Segment Start: Material provided

import Mathlib.ModelTheory.Graph
import Mathlib.Data.Finsupp.Basic
import Mathlib.Order.FixedPoints
import Mathlib.Data.Finset.Card
import Mathlib.Data.Fin.VecNotation
import HarnessLib

/-!
# Cohomological `k`-consistency (Ó Conghaile 2022)

Topic `Literature/ModelTheory/FiniteModelTheory`; definition request
`defn-CohomologicallyKConsistent` (route PneNP/DescentTower, crux `CohConsistencyFooledByThreeCol`,
transfer lemma `TransferUnderGadgets`; also the finite-model-theory work of route
PneNP/Descriptive).

Source: A. Ó Conghaile, *Cohomology in Constraint Satisfaction and Structure Isomorphism*,
MFCS 2022, LIPIcs 241, 75:1–75:16 = arXiv:2206.15253 (section and item numbers below are those of
the arXiv version), §2.2, §3.1, §3.3.1, §4.2, §4.3.1 (Definition 5), Appendix (Observation 22).

## The mathematics

Fix structures `A` (instance) and `B` (template) over a relational signature and `k : ℕ`.
* A `k`-LOCAL (PARTIAL) HOMOMORPHISM is a partial map `s : A ⇀ B` with `|dom s| ≤ k` preserving
  the related tuples inside `dom s` (§3.1). They form a presheaf `𝓗_k(A,B)` on the poset
  `A^{≤k}` of CONTEXTS (`≤ k`-element subsets of `A`, ordered by inclusion):
  `𝓗_k(A,B)(U) = {s | dom s = U}`, with restriction of functions as restriction maps.
* For a subpresheaf `𝓢 ⊆ 𝓗_k(A,B)` and `s ∈ 𝓢(C)`:
  `Forth(𝓢, s)` :⇔ (`|C| < k` ⇒) `∀ a ∈ A ∃ b ∈ B, s ∪ {(a,b)} ∈ 𝓢` (§2.2, §3.3.1);
  `ℤ𝓢` is the abelian presheaf of formal `ℤ`-linear combinations of local sections,
  `ℤ𝓢(U) = ℤ[𝓢(U)]`, with the linear extension of restriction; a `ℤ`-LINEAR GLOBAL SECTION is a
  compatible family `(r_U ∈ ℤ𝓢(U))_{U ∈ A^{≤k}}`; `ℤext(𝓢, s)` :⇔ some `ℤ`-linear global section
  has `r_C = 1·s` (§4.2).
* The operator `(·)^{ℤ↓}` keeps exactly the `s ∈ 𝓢(C)` with `Forth(𝓢,s) ∧ ℤext(𝓢,s)`; the
  COHOMOLOGICAL `k`-CONSISTENCY ALGORITHM accepts `(A,B)` iff the greatest fixpoint of this
  operator starting from `𝓗_k(A,B)` is non-empty; notation `A →^ℤ_k B` (§4.3.1, Definition 5).
* Observation 22 (appendix): `A →^ℤ_k B` iff there is a non-empty `S ⊆ Hom_k(A,B)` every element
  of which is `ℤ`-extendable in `S` (ℤ-extendability subsumes `Forth` and downward closure).

## Lean rendering (design choices)

* A section over the context `U : Finset A` is a function `↥U → B`; a (sub)presheaf is a
  `SectionSystem A B := (U : Finset A) → Set (↥U → B)` (a complete lattice, pointwise `⊆`), the
  restriction maps being `SectionSystem.restrict`.  Contexts are the `U` with `U.card ≤ k`; all
  systems of interest lie below `homSystem L k A B = 𝓗_k(A,B)`, which has NO sections over
  larger finsets (`SectionSystem.IsLocal`), so values of a system above level `k` never matter.
* `ℤ𝓢(U)` is `(↥U → B) →₀ ℤ` with support in `𝓢(U)`; restriction of formal sums is
  `Finsupp.mapDomain (restrict h)`; compatibility is asked for all pairs `D ⊆ U` of contexts,
  which is equivalent to the paper's `(r_U)|_{U ∩ U'} = (r_{U'})|_{U ∩ U'}` (take `U' = D`, resp.
  restrict both sides to `U ∩ U'`).
* The greatest fixpoint "starting from `S₀`" is `SectionSystem.gfp k S₀ := OrderHom.gfp (const S₀ ⊓
  reduce k)` (Knaster–Tarski: the union of all self-supporting subfamilies of `S₀`); since
  `reduce k` is monotone this is the limit of the paper's iteration `S₀ ⊇ S₀^{ℤ↓} ⊇ …` whenever
  that iteration stabilises (`gfp_eq_iterate_of_eq`), in particular for finite `A`, `B`.
* `CohomologicallyKConsistent L k A B` is Definition 5 verbatim (gfp of `𝓗_k(A,B)` non-empty);
  `cohomologicallyKConsistent_iff` is the SELF-SUPPORTING-FAMILY characterisation (∃ non-empty
  restriction-closed `S ≤ 𝓗_k(A,B)` with `Forth ∧ ℤext` for all members) and
  `cohomologicallyKConsistent_iff_zext` is Observation 22.  `KConsistent` is plain
  `k`-consistency `A →_k B` in the Kolaitis–Vardi strategy form recalled in §2.2.
* Structures are Mathlib's `FirstOrder.Language.Structure`; only `RelMap` is constrained (the
  source works over finite RELATIONAL signatures; function symbols, if present in `L`, impose no
  condition on partial maps).  For the graph-colouring routes, `graphHomSystem k G H` is the same
  presheaf for simple graphs (partial maps preserving adjacency) and
  `graphHomSystem_eq_homSystem` / `graphCohomologicallyKConsistent_iff` identify it with the
  model-theoretic one through Mathlib's `SimpleGraph.structure`.

What is NOT here: the polynomial running time (Prop. "efficient"), transitivity (Prop. 6),
the comparison theorems of §5 (cohomological `k`-consistency decides linear equations over finite
rings), and the isomorphism variant `≡^ℤ_k` (Definition 7).
-/

namespace Literature.ModelTheory.FiniteModelTheory

open FirstOrder FirstOrder.Language FirstOrder.Language.Structure

universe u v

/-- A SYSTEM OF LOCAL SECTIONS from `A` to `B` (a sub-presheaf of the presheaf of all partial
maps `A ⇀ B` with finite domain, on the poset of finite subsets of `A`): for every context
`U : Finset A` a set of sections `↥U → B`.  Ordered pointwise by inclusion (a complete lattice).
This is the ambient type of the subpresheaves `𝓢 ⊆ 𝓗_k(A,B)` of Ó Conghaile.
[cite: OConghaile2022, §3.1] -/
abbrev SectionSystem (A : Type u) (B : Type v) : Type (max u v) :=
  (U : Finset A) → Set (↥U → B)

/-- Coefficient data for `ℤ`-linear sections: for every context `U` a formal `ℤ`-linear
combination of sections over `U`, i.e. an element of the free abelian group `ℤ[↥U → B]`
(`Finsupp`).  The abelian presheaf `ℤ𝓢` of the source is cut out of this by the support
condition in `SectionSystem.IsZLinearSection`. [cite: OConghaile2022, §4.2] -/
abbrev ZSections (A : Type u) (B : Type v) : Type (max u v) :=
  (U : Finset A) → ((↥U → B) →₀ ℤ)

namespace SectionSystem

variable {A : Type u} {B : Type v}

/-- The restriction map of the presheaf of partial maps: restrict a section over `U` to a
sub-context `D ⊆ U`. [cite: OConghaile2022, §3.1] -/
protected def restrict {D U : Finset A} (h : D ⊆ U) (t : ↥U → B) : ↥D → B :=
  fun x => t ⟨x, h x.2⟩

/-- Unfolding `restrict`. [folklore] -/
@[simp] theorem restrict_apply {D U : Finset A} (h : D ⊆ U) (t : ↥U → B) (x : ↥D) :
    SectionSystem.restrict h t x = t ⟨x, h x.2⟩ := rfl

/-- Restriction along `U ⊆ U` is the identity (functoriality, identities). [folklore] -/
theorem restrict_self {U : Finset A} (h : U ⊆ U) (t : ↥U → B) :
    SectionSystem.restrict h t = t := rfl

/-- Restriction is functorial (composition). [folklore] -/
theorem restrict_restrict {E D U : Finset A} (h₁ : E ⊆ D) (h₂ : D ⊆ U) (t : ↥U → B) :
    SectionSystem.restrict h₁ (SectionSystem.restrict h₂ t) =
      SectionSystem.restrict (h₁.trans h₂) t :=
  rfl

/-- A system is NON-EMPTY if it has a section over some context (the acceptance condition of the
consistency algorithms). [cite: OConghaile2022, Def. 5] -/
protected def Nonempty (S : SectionSystem A B) : Prop :=
  ∃ U : Finset A, (S U).Nonempty

/-- A system is `k`-LOCAL if it only has sections over contexts of size `≤ k`, i.e. it lives on
the cover `A^{≤k}`. [cite: OConghaile2022, §3.1] -/
def IsLocal (k : ℕ) (S : SectionSystem A B) : Prop :=
  ∀ ⦃U : Finset A⦄ ⦃s : ↥U → B⦄, s ∈ S U → U.card ≤ k

/-- A system is DOWNWARD CLOSED (is a sub-presheaf) if it is closed under the restriction maps.
[cite: OConghaile2022, §2.2] -/
def IsDownwardClosed (S : SectionSystem A B) : Prop :=
  ∀ ⦃D U : Finset A⦄ (h : D ⊆ U) ⦃t : ↥U → B⦄, t ∈ S U → SectionSystem.restrict h t ∈ S D

/-- The FORTH property `Forth(𝓢, s)` of a section `s` over the context `C`: if `|C| < k` then for
every `a ∈ A` the section extends inside `𝓢` to the context `C ∪ {a}` (for `a ∈ C` this just says
`s ∈ 𝓢(C)`). [cite: OConghaile2022, §2.2 and §3.3.1] -/
def Forth [DecidableEq A] (k : ℕ) (S : SectionSystem A B) (C : Finset A) (s : ↥C → B) : Prop :=
  C.card < k →
    ∀ a : A, ∃ t ∈ S (insert a C), SectionSystem.restrict (Finset.subset_insert a C) t = s

/-- `r` is a `ℤ`-LINEAR GLOBAL SECTION of `𝓢` over the cover `A^{≤k}`: every `r_U` is a formal
`ℤ`-combination of sections of `𝓢(U)` (support condition), and the family is compatible with
restriction: `(r_U)|_D = r_D` for all contexts `D ⊆ U`, `|U| ≤ k`, where restriction of formal
sums is the linear extension `Finsupp.mapDomain (restrict h)`. [cite: OConghaile2022, §4.2] -/
def IsZLinearSection (k : ℕ) (S : SectionSystem A B) (r : ZSections A B) : Prop :=
  (∀ (U : Finset A) (t : ↥U → B), r U t ≠ 0 → t ∈ S U) ∧
    ∀ ⦃D U : Finset A⦄ (h : D ⊆ U), U.card ≤ k →
      Finsupp.mapDomain (SectionSystem.restrict h) (r U) = r D

/-- `ℤ`-EXTENDABILITY `ℤext(𝓢, s)` of a section `s` over the context `C`: there is a `ℤ`-linear
global section `(r_U)_U` of `ℤ𝓢` with `r_C = 1·s`. [cite: OConghaile2022, §4.2] -/
def ZExt (k : ℕ) (S : SectionSystem A B) (C : Finset A) (s : ↥C → B) : Prop :=
  ∃ r : ZSections A B, IsZLinearSection k S r ∧ r C = Finsupp.single s 1

/-- The operator `(·)^{ℤ↓}`: `(reduce k 𝓢)(C)` consists exactly of the `s ∈ 𝓢(C)` satisfying both
`Forth(𝓢, s)` and `ℤext(𝓢, s)`. [cite: OConghaile2022, §4.3.1] -/
def reduce [DecidableEq A] (k : ℕ) (S : SectionSystem A B) : SectionSystem A B :=
  fun C => {s | s ∈ S C ∧ Forth k S C s ∧ ZExt k S C s}

/-- A system is SELF-SUPPORTING at level `k` if every member has the forth property and is
`ℤ`-extendable inside the system, i.e. it is a post-fixpoint of `(·)^{ℤ↓}`
(`isSelfSupporting_iff_le_reduce`). [cite: OConghaile2022, §4.3.1 and Observation 22] -/
def IsSelfSupporting [DecidableEq A] (k : ℕ) (S : SectionSystem A B) : Prop :=
  ∀ ⦃C : Finset A⦄ ⦃s : ↥C → B⦄, s ∈ S C → Forth k S C s ∧ ZExt k S C s

/-! ### Monotonicity -/

/-- Locality passes to smaller systems. [folklore] -/
theorem IsLocal.anti {k : ℕ} {S T : SectionSystem A B} (hTS : T ≤ S) (h : IsLocal k S) :
    IsLocal k T :=
  fun _ _ ht => h (hTS _ ht)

Segment End: Material provided

_What to produce_.
Tell how many lines of the data above contain the word "mapDomain", giving the number by itself.

_Exercise result_.
3